__The task__: Repeat all the data word for word.

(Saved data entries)
import Literature.ModelTheory.FiniteModelTheory.LFPEvalProgram
import Literature.ModelTheory.FiniteModelTheory.LFPDefinability
import HarnessLib

/-!
# The Immerman–Vardi theorem, assembled (discharge of `immerman_vardi`)

Topic `Literature/ModelTheory/FiniteModelTheory`. The named fact `immerman_vardi` of `LFP.lean`
(Immerman 1986 / Vardi 1982; Immerman 1999, Thm. 4.10; Libkin 2004, Thm. 10.14; Gurevich 1984,
§4 Theorem 3: over ORDERED finite structures FO(LFP) — rendered by the equi-expressive FO(IFP) —
captures `P`) was reduced there (`immerman_vardi_of`) to the two halves of Gurevich's Theorem 3
for zero-ary global predicates with the natural order:

* `natModelClass_mem_P` — (3) → (1), FO(IFP) with order is in `P`: discharged in
  `LFPEvalProgram.lean` (`natModelClass_mem_P_holds`, the stack-program evaluator of
  `LFPEval.lean` run in polynomial time);
* `exists_sentence_natOrder_of_mem_P` — (1) → (3), `P` is FO(IFP)-definable with order:
  discharged in `LFPDefinability.lean` (`exists_sentence_natOrder_of_mem_P_holds`, the
  simulation of `FinTM2` runs of `LFPSimulation.lean` over the code read by `LFPCode.lean`).

This file only puts the two together. (It cannot live in `LFP.lean` itself: both discharges
import `LFP.lean`.)

## References

* N. Immerman, *Relational queries computable in polynomial time*, Inform. and Control 68 (1986)
  86–104; N. Immerman, *Descriptive Complexity*, Springer 1999, Thm. 4.10.
* M. Y. Vardi, *The complexity of relational query languages*, STOC 1982, 137–146.
* Y. Gurevich, *Toward logic tailored for computational complexity*, LNM 1104 (1984), §4 Thm. 3.
* L. Libkin, *Elements of Finite Model Theory*, Springer 2004, Thm. 10.14.
-/

namespace Literature.ModelTheory.FiniteModelTheory

/-- **The Immerman–Vardi theorem** (discharge of the named fact `immerman_vardi` of `LFP.lean`):
for a distinguished binary symbol `o` and an isomorphism-closed class `C` of ordered finite
`ar`-structures, `C` is FO(LFP)-definable on ordered structures iff its language of codes is in
`P`. Proof: `immerman_vardi_of` applied to the two discharged halves of Gurevich's Theorem 3,
`natModelClass_mem_P_holds` ((3) → (1)) and `exists_sentence_natOrder_of_mem_P_holds`
((1) → (3)). [Immerman 1999, Thm. 4.10; Immerman 1986; Vardi 1982; Gurevich 1984, §4 Theorem 3;
Libkin 2004, Thm. 10.14] [cite: Immerman1999, Thm. 4.10] -/
theorem immerman_vardi_holds : immerman_vardi :=
  immerman_vardi_of natModelClass_mem_P_holds exists_sentence_natOrder_of_mem_P_holds

end Literature.ModelTheory.FiniteModelTheory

__Output of the task__:
import Literature.ModelTheory.FiniteModelTheory.LFPEvalProgram
import Literature.ModelTheory.FiniteModelTheory.LFPDefinability
import HarnessLib

/-!
# The Immerman–Vardi theorem, assembled (discharge of `immerman_vardi`)

Topic `Literature/ModelTheory/FiniteModelTheory`. The named fact `immerman_vardi` of `LFP.lean`
(Immerman 1986 / Vardi 1982; Immerman 1999, Thm. 4.10; Libkin 2004, Thm. 10.14; Gurevich 1984,
§4 Theorem 3: over ORDERED finite structures FO(LFP) — rendered by the equi-expressive FO(IFP) —
captures `P`) was reduced there (`immerman_vardi_of`) to the two halves of Gurevich's Theorem 3
for zero-ary global predicates with the natural order:

* `natModelClass_mem_P` — (3) → (1), FO(IFP) with order is in `P`: discharged in
  `LFPEvalProgram.lean` (`natModelClass_mem_P_holds`, the stack-program evaluator of
  `LFPEval.lean` run in polynomial time);
* `exists_sentence_natOrder_of_mem_P` — (1) → (3), `P` is FO(IFP)-definable with order:
  discharged in `LFPDefinability.lean` (`exists_sentence_natOrder_of_mem_P_holds`, the
  simulation of `FinTM2` runs of `LFPSimulation.lean` over the code read by `LFPCode.lean`).

This file only puts the two together. (It cannot live in `LFP.lean` itself: both discharges
import `LFP.lean`.)

## References

* N. Immerman, *Relational queries computable in polynomial time*, Inform. and Control 68 (1986)
  86–104; N. Immerman, *Descriptive Complexity*, Springer 1999, Thm. 4.10.
* M. Y. Vardi, *The complexity of relational query languages*, STOC 1982, 137–146.
* Y. Gurevich, *Toward logic tailored for computational complexity*, LNM 1104 (1984), §4 Thm. 3.
* L. Libkin, *Elements of Finite Model Theory*, Springer 2004, Thm. 10.14.
-/

namespace Literature.ModelTheory.FiniteModelTheory

/-- **The Immerman–Vardi theorem** (discharge of the named fact `immerman_vardi` of `LFP.lean`):
for a distinguished binary symbol `o` and an isomorphism-closed class `C` of ordered finite
`ar`-structures, `C` is FO(LFP)-definable on ordered structures iff its language of codes is in
`P`. Proof: `immerman_vardi_of` applied to the two discharged halves of Gurevich's Theorem 3,
`natModelClass_mem_P_holds` ((3) → (1)) and `exists_sentence_natOrder_of_mem_P_holds`
((1) → (3)). [Immerman 1999, Thm. 4.10; Immerman 1986; Vardi 1982; Gurevich 1984, §4 Theorem 3;
Libkin 2004, Thm. 10.14] [cite: Immerman1999, Thm. 4.10] -/
theorem immerman_vardi_holds : immerman_vardi :=
  immerman_vardi_of natModelClass_mem_P_holds exists_sentence_natOrder_of_mem_P_holds

end Literature.ModelTheory.FiniteModelTheory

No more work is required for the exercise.